ForEach structures are specialized for the various node types. For example, the specialization for UnaryNode is
template<class Op, class A, class FTag, class CTag> struct ForEach<UnaryNode<Op, A>, FTag, CTag> { typedef typename ForEach<A,FTag,CTag>::Type_t TypeA_t; typedef typename Combine1<TypeA_t,Op,CTag>::Type_t Type_t; inline static Type_t apply(const UnaryNode<Op,A>&expr,const FTag&f, const CTag& c) { return Combine1<TypeA_t, Op, CTag>:: combine(ForEach<A, FTag, CTag>:: apply(expr.child(), f, c), c); } };Since this structure is specialized for UnaryNodes, the first parameter of its static apply function is a UnaryNode. After recursively calling its child, it invokes the combination function indicated by the Combine1 traits class. In our example, the c function object should be applied. Other combiners have different roles. For example, using the NullCombine tag indicates the child's result should not be combined but occurs just for side effects.
Leaves are treated as the default behavior so they are not specialized:
template<class Expr, class FTag, class CTag> struct ForEach { typedef typename LeafFunctor<Expr, FTag>::Type_t Type_t; inline static Type_t apply(const Expr&expr,const FTag&f,const CTag&) { return LeafFunctor<Expr, FTag>::apply(expr, f); } };Thus, LeafFunctor's apply member is called. Expr represents the expression type, e.g., an Array, and FTag is the LeafTag, e.g., EvalLeaf. The LeafFunctorspecialization for Array passes the index stored by the EvalLeaf object to the Array's engine, which returns the corresponding value.
If one uses an aggressive optimizing compiler, code resulting from the evaluate function corresponds to this pseudocode:
int end = A.domain[0].first() + A.domain[0].length(); for (int i = A.domain[0].first(); i < end; ++i) A.engine(i) += -A.engine.read(i)+2*B.engine.read(i);The loop iterates through A's domain, using Array's engines to obtain values and assigning values.
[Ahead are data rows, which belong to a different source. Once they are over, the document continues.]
/-- **Kesten's two-step inequality for half-space walks on `ℍ`** (crux K79 of the lane's door R79): with
`h_N = HexBW.halfSpaceCount N`, `∃ D, ∀ᶠ N, (h_{N+2}/h_N)² − D/N ≤ (h_{N+2}/h_N)(h_{N+4}/h_{N+2})` — hypothesis
(iii), eq. (7.3.1), of Madras–Slade Lemma 7.3.1 for `a_N = h_N(ℍ)` (the two parity classes merged by
`kestenIneqTwo_of_parity`). Not in print for `ℍ` (on `ℤ^d` the one-step half-space ratio LIMIT `h_{N+1}/h_N → μ` is
Lawler–Schramm–Werner 2004 (A.3)). [cite: MadrasSlade1993, Theorem 7.3.2 (b) (7.3.4) p. 244 and Lemma 7.3.1 (iii) (7.3.1) p. 242; proof of Theorem 7.3.2 p. 245 (sub-class W_N)] -/
theorem hexHalfSpaceKestenTwo : ∃ D : ℝ, ∀ᶠ N : ℕ in atTop,
    ((HexBW.halfSpaceCount (N + 2) : ℝ) / HexBW.halfSpaceCount N) ^ 2 - D / N ≤
      ((HexBW.halfSpaceCount (N + 2) : ℝ) / HexBW.halfSpaceCount N) *
        ((HexBW.halfSpaceCount (N + 4) : ℝ) / HexBW.halfSpaceCount (N + 2)) := by
  have h := kestenIneqTwo_of_parity
    (φ := fun N => (HexBW.halfSpaceCount (N + 2) : ℝ) / HexBW.halfSpaceCount N) fun δ hδ => by
      obtain ⟨D, hD⟩ := hexHalfSpaceKestenTwo_parity hδ
      refine ⟨D, ?_⟩
      filter_upwards [hD] with m hm
      simpa only [card_hexHalfFin] using hm
  simpa using h

end Assembly

end Literature.Probability.RandomPlanarGeometry.SAW.HV
import Literature.NumberTheory.Transcendental.CurvePeriodsEllipticTranslationProofs
import Literature.NumberTheory.EllipticCurves.CMTransformationPolynomials
import HarnessLib

/-!
# Periods of curve type on an elliptic curve, XII: complex multiplication as functoriality

Companion of `Literature/NumberTheory/Transcendental/CurvePeriods.lean` (Huber–Wüstholz 2022,
Thm. 13.3 (2) = Kontsevich's period conjecture for periods of curve type, rendered on explicit
period symbols `(Z, ω, γ)` with the elementary relations (R1)–(R5); general statement: the named
fact `HuberWustholzCurvePeriods`). Theorem 13.3 (2) says that all `ℚ̄`-linear relations between
periods of curve type are induced by bilinearity and FUNCTORIALITY of pairs. For an elliptic curve
with complex multiplication the relations `ω₂ = τω₁` and Masser's relation between `η₁, η₂`
(Masser 1975, Lemma 3.1) are of this kind: they are induced by the endomorphism `[α] : E → E`.
This file writes `[α]` as a morphism of pairs in the rendering and proves the two resulting
elementary relations, for the affine Weierstrass curve `E_L : y² = x³ − (g₂/4)x − g₃/4` of a period
pair `L` with `g₂, g₃ ∈ ℚ̄` and ANY complex multiplication `α` (`α ≠ 0`, `αΛ ⊆ Λ`; for `α ∈ ℤ`
these are the multiplication-by-`n` relations):

* `Ell.CMReps L α S` — kernel data: a system of representatives `S ∋ 0` of `α⁻¹Λ/Λ`
  (`PeriodPair.exists_reps_of_mul_mem`, `exists_cmReps`); `α` is algebraic
  (`CMReps.isAlgebraic`, a root of `X² − (a + d)X + (ad − bc)`), the `φ(c)`, `c ∈ S ∖ 0`, are
  algebraic torsion points (`CMReps.isAlgPt_rep`);
* `Ell.curveC L S = C_α = {(x, y, w) | y² = x³ + Ax + B, w·Q(x) = 1} ⊂ 𝔸³`,
  `Q = ∏_{c ∈ S ∖ 0} (x − ℘(c))²` — `E_L` minus `ker [α]`, a smooth affine curve over `ℚ̄`
  (`CMReps.smoothC`), parametrised by `ψ(z) = (℘(z), ℘′(z)/2, Q(℘ z)⁻¹)`, `αz ∉ Λ`
  (`exists_psiC_eq`, `vanishesOn_curveC_of_psi`);
* `Ell.cmul L α S = [α] : C_α → E_L` as a POLYNOMIAL map `(P(x)w, (2α)⁻¹ V(P(x)w))` with `P`
  the transformation polynomial of Cox, Thm. 10.14 (`℘(αz) = P(℘ z)/Q(℘ z)`, from the tree's
  transformation formula `α²℘(αz) = Σ_{c ∈ S} ℘(z − c) − Σ_{c ≠ 0} ℘(c)`,
  `PeriodPair.weierstrassP_mul_eq_sum_sub`) and `V` the polynomial vector field restricting to
  `ψ′`: `[α](ψ(z)) = φ(αz)` (`CMReps.cmul_psiC`), so `[α]` maps algebraic points to algebraic
  points (`CMReps.isAlgPt_mul`);
* the identities of forms on `C_α` (relation (R2)): `[α]^*θ₀ = α ι^*θ₀`
  (`CMReps.vanishesOn_nuC0`, `θ₀ = dx/y`) and
  `[α]^*θ₁ = (|S|/α) ι^*θ₁ − (K/α) ι^*θ₀ − dG` (`CMReps.vanishesOn_nuC1`, `θ₁ = x dx/y`,
  `K = Σ_{c ≠ 0} ℘(c)`, `G = (2/α) Σ_{c ≠ 0} (ζ(z − c) − ζ(z) + ζ(c))` written as a polynomial in
  `(x, y, w)` through the addition theorem for `ζ`);
* **the CM relations** (`CMReps.span_cmul_theta0`, `CMReps.span_cmul_theta1`): for every `C¹`
  map `g : [0,1] → ℂ` avoiding `α⁻¹Λ` with algebraic end points,
  `(E_L, θ₀, φ∘(αg)) ∼ α (E_L, θ₀, φ∘g)` and
  `(E_L, θ₁, φ∘(αg)) ∼ (|S|/α)(E_L, θ₁, φ∘g) − (K/α)(E_L, θ₀, φ∘g) − (G(ψ(g 1)) − G(ψ(g 0)))·𝟙`
  modulo the `ℚ̄`-span of (R1)–(R5) — functoriality (R4) along `[α]` and along `ι : C_α → E_L`,
  (R2) for the identities, (R3) for `dG`.

The template is `CurvePeriodsEllipticTranslationProofs.lean` (translations `τ_P` as (R4) on
`E ∖ {O, ±P} ⊂ 𝔸³`). The consequences for closed paths on CM curves (`ω₂`-loops are
`ℚ̄`-combinations of `ω₁`-loops modulo the relations; Theorem 13.3 (2) for closed paths on a CM
elliptic curve from Masser's `masser_ellipticPeriods_cm_holds`) are drawn in
`CurvePeriodsEllipticCMLoopsProofs.lean`.

## References

* A. Huber, G. Wüstholz, *Transcendence and Linear Relations of 1-Periods*, Cambridge Tracts in
  Mathematics 227, CUP 2022 [HuberWustholz2022]: Thm. 13.3 (2) (p. 121 of the held text), §13.1
  (A)–(B) (p. 120), §13.2 (pp. 122–125), §18.1 (p. 160).
* D. A. Cox, *Primes of the form x² + ny²*, 2nd ed., Wiley 2013, §10.B Thm. 10.14 (`℘(αz)` is a
  rational function of `℘(z)` for a complex multiplication `α`). [Cox2013]
* D. F. Lawden, *Elliptic Functions and Applications*, Springer 1989, §9.8 (9.8.14). [Lawden1989]
* D. Masser, *Elliptic Functions and Transcendence*, LNM 437, Springer 1975, Ch. III Lemma 3.1.
  [Masser1975]
* J. V. Armitage, W. F. Eberlein, *Elliptic Functions*, CUP 2006, §7.4.2 (addition theorems for
  `℘`, `ζ`). [ArmitageEberlein2001]
* J. H. Silverman, *The Arithmetic of Elliptic Curves*, 2nd ed., GTM 106, 2009, III.4–III.5
  (isogenies, the invariant differential). [SilvermanAEC2009]
-/

noncomputable section
import Literature.AlgebraicTopology.SingularHomology.CupProductExteriorH1
import Mathlib.LinearAlgebra.TensorProduct.Map
import HarnessLib

/-!
# COR-CM model layer (row M22 `Fact_algDuality`, clause (ii)): the intertwining identity for the
# Fourier-type operators `z ↦ Σ_c τ(z ⌣ m_i(b ∘ c)) • m_i(y ∘ c)`

Cell `pub-hodgecm2` (COR-CM = stage 2 of the Hodge ladder), seat `b22` (M22 reserve).  HONEST FRAMING:
a piece of GRADED MULTILINEAR ALGEBRA on the real singular-cohomology carriers of an arbitrary
topological space; nothing about algebraic cycles or Hodge classes is asserted.

Row M22 of `BINDER-OWNERS.md` (= stage-1 `ModelAxioms` field 28 `Fact_algDuality`,
`CorCM/Geometry/Facts.lean`) asks, for the product `P` of the four corner CM abelian varieties, for a
`ℚ`-linear bijection `D : H^{2d-4}(P, ℚ) → H⁴(P, ℚ)` which (i) maps algebraic classes to algebraic classes
and (ii) INTERTWINES the diagonal action of `a ∈ K` with the inverse-conjugate action up to the degree:
`ā^* ∘ D ∘ a^* = N_{K/ℚ}(a)⁴ · D`.  The cell's plan (lead 18:41:53Z, model-1 18:52:18Z) takes for `D` the
Betti transcription of the tree's abstract `Motives.WeilCohomology.fourierOp`
(`Motives/AbelianVarietyExterior.lean`):

  `D z = Σ_{c : Fin i → Fin N} τ(z ⌣ m_i(b ∘ c)) • m_i(y ∘ c)`,

`m_i` the iterated cup product of degree-one classes (the tree's `SingularHomology.cupPowOne`), `b`, `y`
two families of degree-one classes, `τ` a linear functional on the top cohomology (a trace).  This file
proves clause (ii) for every operator of this shape, in the following ROUTE-NEUTRAL form (no
polarization, no group law, no Künneth decomposition is used):

* `sum_cupPowOne_tmul_cupPowOne_eq` — the tensor `Σ_c m_i(b ∘ c) ⊗ m_i(y ∘ c) ∈ Hⁱ ⊗ Hⁱ` depends only on
  the degree-one tensor `Σ_a b_a ⊗ y_a ∈ H¹ ⊗ H¹` (induction on `i`: the step is the linear map
  `v ⊗ w ↦ (v ⌣ –) ⊗ (w ⌣ –)` applied to it);
* `fourierSum_eq_of_sum_tmul_eq` — hence so does the operator `z ↦ Σ_c τ(z ⌣ m_i(b ∘ c)) • m_i(y ∘ c)`;
* `map_fourierSum_map_eq_smul` — **the intertwining identity**: for continuous self-maps `F`, `G` with
  `τ ∘ F^* = λ • τ` (degree of `F`), a family `b'` with `F^* b'_a = b_a`, and the tensor identity
  `Σ_a b'_a ⊗ G^* y_a = Σ_a b_a ⊗ y_a`, one has `G^*(D(F^* z)) = λ • D z`;
* `map_fourierSum_map_eq_smul_of_rosati` — the same from the hypotheses in which they arise on the
  model: `F^*` acts on `H¹` through a linear AUTOMORPHISM `α` and the ROSATI TENSOR IDENTITY
  `Σ_a α b_a ⊗ y_a = Σ_a b_a ⊗ G^* y_a` holds (on the model: `F = Ma`, `G = Mb` act diagonally by `a`, `ā`;
  `α = ⊕ᵢ ι_i(a)`; `λ = N_{K/ℚ}(a)⁴` is row M19 `Fact_deg_diag`; the tensor identity is the Rosati
  condition "the Rosati involution of the polarization induces complex conjugation on `K`" for the pair
  of `Q`-dual bases `(b, y)`).

Print shape of the argument: Kleiman, *Algebraic cycles and the Weil conjectures* (1968) App. 2A
(2A9–2A11: the operators induced by the powers of the Poincaré class); Lange, *Abelian Varieties over
the Complex Numbers* (2023) Prop. 6.2.20 / §6.2.4; Mukai's formula `α̂^* ∘ 𝓕 ∘ α^* = deg(α) · 𝓕` for an
isogeny `α` (Beauville, LNM 1016 (1983), Prop. 1) — here in the elementary form "an operator written in a
pair of dual bases is equivariant for a pair of mutually adjoint automorphisms".
-/

noncomputable section

open Literature.AlgebraicTopology.SingularHomology
open scoped TensorProduct

universe u v

namespace Summit.HodgeConjecture.CorCM.Model

variable {R : Type v} [CommRing R] {Y : Type u} [TopologicalSpace Y]

/-! ### Reindexing sums over tuples -/

/-- Reindexing a sum over `(i+1)`-tuples by the first entry and the tail. [folklore] -/
theorem sum_tuple_succ_eq_sum_sum_cons {M : Type*} [AddCommMonoid M] {i N : ℕ}
    (G : (Fin (i + 1) → Fin N) → M) :
    ∑ c : Fin (i + 1) → Fin N, G c = ∑ a : Fin N, ∑ c : Fin i → Fin N, G (Fin.cons a c) := by
  rw [← Fintype.sum_prod_type (f := fun p : Fin N × (Fin i → Fin N) => G (Fin.cons p.1 p.2))]
  exact (Fintype.sum_equiv (Fin.consEquiv fun _ : Fin (i + 1) => Fin N) _ _ fun _ => rfl).symm

/-! ### The tensor `Σ_c m_i(b ∘ c) ⊗ m_i(y ∘ c)` depends only on `Σ_a b_a ⊗ y_a` -/

/-- One induction step: `Σ_{c : Fin (i+1) → Fin N} m_{i+1}(b ∘ c) ⊗ m_{i+1}(y ∘ c)` is the image of
`Σ_{c : Fin i → Fin N} m_i(b ∘ c) ⊗ m_i(y ∘ c)` under the linear map attached to `Σ_a b_a ⊗ y_a` by
`v ⊗ w ↦ (v ⌣ –) ⊗ (w ⌣ –)` (Mathlib's `TensorProduct.map₂` of two copies of the cup product).
[folklore] -/
theorem sum_cupPowOne_tmul_cupPowOne_succ {N : ℕ} (b y : Fin N → singularCohomology R R Y 1) (i : ℕ) :
    ∑ c : Fin (i + 1) → Fin N, cupPowOne R Y (i + 1) (b ∘ c) ⊗ₜ[R] cupPowOne R Y (i + 1) (y ∘ c) =
      TensorProduct.map₂ (cupProduct (R := R) (X := Y) (Nat.add_comm 1 i))
          (cupProduct (R := R) (X := Y) (Nat.add_comm 1 i))
        (∑ a : Fin N, b a ⊗ₜ[R] y a)
        (∑ c : Fin i → Fin N, cupPowOne R Y i (b ∘ c) ⊗ₜ[R] cupPowOne R Y i (y ∘ c)) := by
  rw [sum_tuple_succ_eq_sum_sum_cons,
    map_sum (TensorProduct.map₂ (cupProduct (R := R) (X := Y) (Nat.add_comm 1 i))
      (cupProduct (R := R) (X := Y) (Nat.add_comm 1 i))),
    LinearMap.sum_apply]
  refine Finset.sum_congr rfl fun a _ => ?_
  rw [TensorProduct.map₂_apply_tmul, map_sum (TensorProduct.map _ _)]
  refine Finset.sum_congr rfl fun c _ => ?_
  rw [TensorProduct.map_tmul, Fin.comp_cons, Fin.comp_cons, ← cupProduct_cupPowOne,
    ← cupProduct_cupPowOne]

/-- **`Σ_c m_i(b ∘ c) ⊗ m_i(y ∘ c)` depends only on `Σ_a b_a ⊗ y_a`.**  For two pairs of families of
degree-one classes with the same degree-one tensor, the degree-`i` tensors
`Σ_{c : Fin i → Fin N} m_i(b ∘ c) ⊗ m_i(y ∘ c) ∈ Hⁱ(Y; R) ⊗ Hⁱ(Y; R)` agree (induction on `i`; both are the
value at `(t, …, t)`, `t = Σ_a b_a ⊗ y_a`, of one multilinear map). [folklore] -/
theorem sum_cupPowOne_tmul_cupPowOne_eq {N N' : ℕ} (b y : Fin N → singularCohomology R R Y 1)
    (b' y' : Fin N' → singularCohomology R R Y 1)
    (h : ∑ a : Fin N, b a ⊗ₜ[R] y a = ∑ a : Fin N', b' a ⊗ₜ[R] y' a) (i : ℕ) :
    ∑ c : Fin i → Fin N, cupPowOne R Y i (b ∘ c) ⊗ₜ[R] cupPowOne R Y i (y ∘ c) =
      ∑ c : Fin i → Fin N', cupPowOne R Y i (b' ∘ c) ⊗ₜ[R] cupPowOne R Y i (y' ∘ c) := by
  induction i with
  | zero =>
    simp only [cupPowOne_zero, Finset.sum_const, Finset.card_univ, Fintype.card_pi,
      Finset.prod_const, Fintype.card_fin, pow_zero, one_smul]
  | succ i ih =>
    rw [sum_cupPowOne_tmul_cupPowOne_succ, sum_cupPowOne_tmul_cupPowOne_succ, h, ih]

/-! ### The Fourier-type sums `Σ_c τ(z ⌣ m_i(b ∘ c)) • m_i(y ∘ c)` -/

/-- The Fourier-type sum is the image of the tensor `Σ_c m_i(b ∘ c) ⊗ m_i(y ∘ c)` under the linear map
`X ⊗ W ↦ τ(z ⌣ X) • W`. [folklore] -/
theorem fourierSum_eq_lift {N i j k : ℕ} (hk : j + i = k) (τ : singularCohomology R R Y k →ₗ[R] R)
    (b y : Fin N → singularCohomology R R Y 1) (z : singularCohomology R R Y j) :
    ∑ c : Fin i → Fin N, τ (cupProduct hk z (cupPowOne R Y i (b ∘ c))) • cupPowOne R Y i (y ∘ c) =
      TensorProduct.lift ((LinearMap.lsmul R (singularCohomology R R Y i)).comp (τ ∘ₗ cupProduct hk z))
        (∑ c : Fin i → Fin N, cupPowOne R Y i (b ∘ c) ⊗ₜ[R] cupPowOne R Y i (y ∘ c)) := by
  rw [map_sum]
  refine Finset.sum_congr rfl fun c _ => ?_
  rw [TensorProduct.lift.tmul]
  rfl

/-- **The Fourier-type operator depends only on `Σ_a b_a ⊗ y_a`**: two pairs of families with the same
degree-one tensor define the same operator `z ↦ Σ_c τ(z ⌣ m_i(b ∘ c)) • m_i(y ∘ c)`. [folklore] -/
theorem fourierSum_eq_of_sum_tmul_eq {N N' i j k : ℕ} (hk : j + i = k)
    (τ : singularCohomology R R Y k →ₗ[R] R) (b y : Fin N → singularCohomology R R Y 1)
    (b' y' : Fin N' → singularCohomology R R Y 1)
    (h : ∑ a : Fin N, b a ⊗ₜ[R] y a = ∑ a : Fin N', b' a ⊗ₜ[R] y' a) (z : singularCohomology R R Y j) :
    ∑ c : Fin i → Fin N, τ (cupProduct hk z (cupPowOne R Y i (b ∘ c))) • cupPowOne R Y i (y ∘ c) =
      ∑ c : Fin i → Fin N', τ (cupProduct hk z (cupPowOne R Y i (b' ∘ c))) • cupPowOne R Y i (y' ∘ c) := by
  rw [fourierSum_eq_lift, fourierSum_eq_lift, sum_cupPowOne_tmul_cupPowOne_eq b y b' y' h i]

/-! ### The intertwining identity -/

/-- **Intertwining identity for the Fourier-type operator** `D z = Σ_c τ(z ⌣ m_i(b ∘ c)) • m_i(y ∘ c)`.
Let `F, G : Y → Y` be continuous, `λ ∈ R` with `τ ∘ F^* = λ • τ` on `Hᵏ` ("`F` has degree `λ` for the
trace `τ`"), and suppose `b = F^* ∘ b'` for a family `b'` with `Σ_a b'_a ⊗ G^* y_a = Σ_a b_a ⊗ y_a`.  Then
`G^*(D(F^* z)) = λ • D z` for every `z ∈ Hʲ(Y; R)`.  (Multiplicativity of `F^*`, `G^*` on the iterated
products — `map_cupPowOne`, `cupProduct_map` — reduces the claim to `fourierSum_eq_of_sum_tmul_eq`.)
[cite: Kleiman1968AlgebraicCycles, Appendix 2A, 2A9–2A11] -/
theorem map_fourierSum_map_eq_smul {N i j k : ℕ} (hk : j + i = k)
    (τ : singularCohomology R R Y k →ₗ[R] R) (F G : C(Y, Y)) (lam : R)
    (hτ : τ ∘ₗ (singularCohomology.map R R F k).hom = lam • τ)
    (b y b' : Fin N → singularCohomology R R Y 1)
    (hb : ∀ a, singularCohomology.map R R F 1 (b' a) = b a)
    (hy : ∑ a : Fin N, b' a ⊗ₜ[R] singularCohomology.map R R G 1 (y a) = ∑ a : Fin N, b a ⊗ₜ[R] y a)
    (z : singularCohomology R R Y j) :
    singularCohomology.map R R G i
        (∑ c : Fin i → Fin N, τ (cupProduct hk (singularCohomology.map R R F j z) (cupPowOne R Y i (b ∘ c))) •
          cupPowOne R Y i (y ∘ c)) =
      lam • ∑ c : Fin i → Fin N, τ (cupProduct hk z (cupPowOne R Y i (b ∘ c))) • cupPowOne R Y i (y ∘ c) := by
  -- `b ∘ c = F^* ∘ (b' ∘ c)`, so `m_i(b ∘ c) = F^* m_i(b' ∘ c)` and `τ(F^* z ⌣ F^* x) = λ τ(z ⌣ x)`.
  have hbc : ∀ c : Fin i → Fin N,
      cupPowOne R Y i (b ∘ c) = singularCohomology.map R R F i (cupPowOne R Y i (b' ∘ c)) := by
    intro c
    rw [map_cupPowOne]
    congr 1
    funext p
    exact (hb (c p)).symm
  have hτz : ∀ c : Fin i → Fin N,
      τ (cupProduct hk (singularCohomology.map R R F j z) (cupPowOne R Y i (b ∘ c))) =
        lam * τ (cupProduct hk z (cupPowOne R Y i (b' ∘ c))) := by
    intro c
    rw [hbc c, ← cupProduct_map]
    have := LinearMap.congr_fun hτ (cupProduct hk z (cupPowOne R Y i (b' ∘ c)))
    simpa only [LinearMap.coe_comp, Function.comp_apply, LinearMap.smul_apply, smul_eq_mul] using this
  -- `G^* m_i(y ∘ c) = m_i((G^* ∘ y) ∘ c)`.
  have hyc : ∀ c : Fin i → Fin N,
      singularCohomology.map R R G i (cupPowOne R Y i (y ∘ c)) =
        cupPowOne R Y i ((fun a => singularCohomology.map R R G 1 (y a)) ∘ c) := by
    intro c
    rw [map_cupPowOne]
    rfl
  calc singularCohomology.map R R G i
        (∑ c : Fin i → Fin N, τ (cupProduct hk (singularCohomology.map R R F j z) (cupPowOne R Y i (b ∘ c))) •
          cupPowOne R Y i (y ∘ c))
      = ∑ c : Fin i → Fin N, lam • (τ (cupProduct hk z (cupPowOne R Y i (b' ∘ c))) •
          cupPowOne R Y i ((fun a => singularCohomology.map R R G 1 (y a)) ∘ c)) := by
        rw [map_sum]
        refine Finset.sum_congr rfl fun c _ => ?_
        rw [map_smul, hτz c, hyc c, mul_smul]
    _ = lam • ∑ c : Fin i → Fin N, τ (cupProduct hk z (cupPowOne R Y i (b' ∘ c))) •
          cupPowOne R Y i ((fun a => singularCohomology.map R R G 1 (y a)) ∘ c) := by
        rw [Finset.smul_sum]
    _ = lam • ∑ c : Fin i → Fin N, τ (cupProduct hk z (cupPowOne R Y i (b ∘ c))) • cupPowOne R Y i (y ∘ c) := by
        rw [fourierSum_eq_of_sum_tmul_eq hk τ b' (fun a => singularCohomology.map R R G 1 (y a)) b y hy z]

/-- **Intertwining identity, Rosati form.**  If `F^*` acts on `H¹(Y; R)` through a linear automorphism
`α` and the ROSATI TENSOR IDENTITY `Σ_a α b_a ⊗ y_a = Σ_a b_a ⊗ G^* y_a` holds in `H¹ ⊗ H¹` (i.e. `α` and
`G^*|_{H¹}` are mutually adjoint for the bilinear form in which `b` and `y` are dual bases), and
`τ ∘ F^* = λ • τ` on `Hᵏ`, then `G^* ∘ D ∘ F^* = λ • D` for `D z = Σ_c τ(z ⌣ m_i(b ∘ c)) • m_i(y ∘ c)`.
On the COR-CM model (`Y = P(ℂ)`, `F = Ma`, `G = Mb` acting diagonally by `a`, `ā ∈ K`, `α = ⊕ᵢ ι_i(a)`,
`λ = N_{K/ℚ}(a)⁴` by `Fact_deg_diag`) this is clause (ii) of `Fact_algDuality`.
[cite: Kleiman1968AlgebraicCycles, Appendix 2A, 2A9–2A11] -/
theorem map_fourierSum_map_eq_smul_of_rosati {N i j k : ℕ} (hk : j + i = k)
    (τ : singularCohomology R R Y k →ₗ[R] R) (F G : C(Y, Y)) (lam : R)
    (hτ : τ ∘ₗ (singularCohomology.map R R F k).hom = lam • τ)
    (α : singularCohomology R R Y 1 ≃ₗ[R] singularCohomology R R Y 1)
    (hα : ∀ x, singularCohomology.map R R F 1 x = α x)
    (b y : Fin N → singularCohomology R R Y 1)
    (hRos : ∑ a : Fin N, α (b a) ⊗ₜ[R] y a = ∑ a : Fin N, b a ⊗ₜ[R] singularCohomology.map R R G 1 (y a))
    (z : singularCohomology R R Y j) :
    singularCohomology.map R R G i
        (∑ c : Fin i → Fin N, τ (cupProduct hk (singularCohomology.map R R F j z) (cupPowOne R Y i (b ∘ c))) •
          cupPowOne R Y i (y ∘ c)) =
      lam • ∑ c : Fin i → Fin N, τ (cupProduct hk z (cupPowOne R Y i (b ∘ c))) • cupPowOne R Y i (y ∘ c) := by
  refine map_fourierSum_map_eq_smul hk τ F G lam hτ b y (fun a => α.symm (b a))
    (fun a => by rw [hα, LinearEquiv.apply_symm_apply]) ?_ z
  -- apply `α⁻¹ ⊗ 1` to the Rosati identity
  have := congrArg (TensorProduct.map (α.symm : singularCohomology R R Y 1 →ₗ[R] singularCohomology R R Y 1)
    LinearMap.id) hRos
  simpa only [map_sum, TensorProduct.map_tmul, LinearEquiv.coe_coe, LinearEquiv.symm_apply_apply,
    LinearMap.id_coe, id_eq] using this.symm

end Summit.HodgeConjecture.CorCM.Model

end
/-
Copyright (c) 2026 the pub-hodgecm-mathlib formalisation cell (harness21).  Prover seat hodgecm-mathlib-K2E4-p11 (g9): Track B «K2-LIT»,
hLiu418 = stmt-HodgeConjecture-24832, socket #41 KIND W, organ «Φ6b-ind» CONSUMER HEAD (LEAD F0P6-plan (g14) BATCH #178 (1); KW desk F0P2-p08 (g3)
(G3) 2026-09-05T00:42:11Z: index bytes `hidxᴴ = hidx`, `hidx.det.re < 0`): THE PER-PLACE ARCHIMEDEAN WHITTAKER LETTER `hW` AT AN INDEFINITE FRAMED
INDEX — the `hInd` slot of ★ `K2LiuKindWArchWhittakerLetterDispatch.hW_of_signCases`, HYPOTHESIS-FIRST on ONE jet-continuation letter `hJet` whose
order-`0` instance is ★ (FILE 4 `K2LiuHermTwoXiIndefiniteContinuation`).  THEOREMS ONLY (no `def`, no `instance`, no `notation`, no `sorry`).
-/
import Summits.HodgeConjecture.HodgeConjecture.Theorems.K2LiuKindWArchWhittakerLetter                 -- ★ the DEFINITE head (frame algebra, chart, Iwasawa, Levi)
import Summits.HodgeConjecture.HodgeConjecture.Theorems.K2LiuKindWArchWhittakerLetterDispatch         -- ★ `hW_of_signCases` (the slot `hInd`)
import Summits.HodgeConjecture.HodgeConjecture.Theorems.K2LiuKFiniteSectionWhittakerAsXiDerivatives   -- ★ (V-4b) `…_hLine_uniform`: `W_h(s;f)` as `h`-line jets of ξ, ANY hermitian `h`
import Summits.HodgeConjecture.HodgeConjecture.Theorems.K2LiuHermTwoXiIndefiniteContinuation          -- ★ FILE 4 (this seat): continuation of the order-0 jet
import HarnessLib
Notice there is no use of the run-time parse tree so the optimizer can eliminate the code to construct it. All the work to construct the parse tree by overloading operators is unimportant at run time, but it certainly helped the compiler produce improved code.
PETE's expression template technology may be complicated, using parse trees and their types, but the produced code is not. Using the technology is also easy. All data-parallel statements are automatically converted. In the next chapter, we explore views of containers, permitting use of container subsets and making data-parallel expressions even more useful.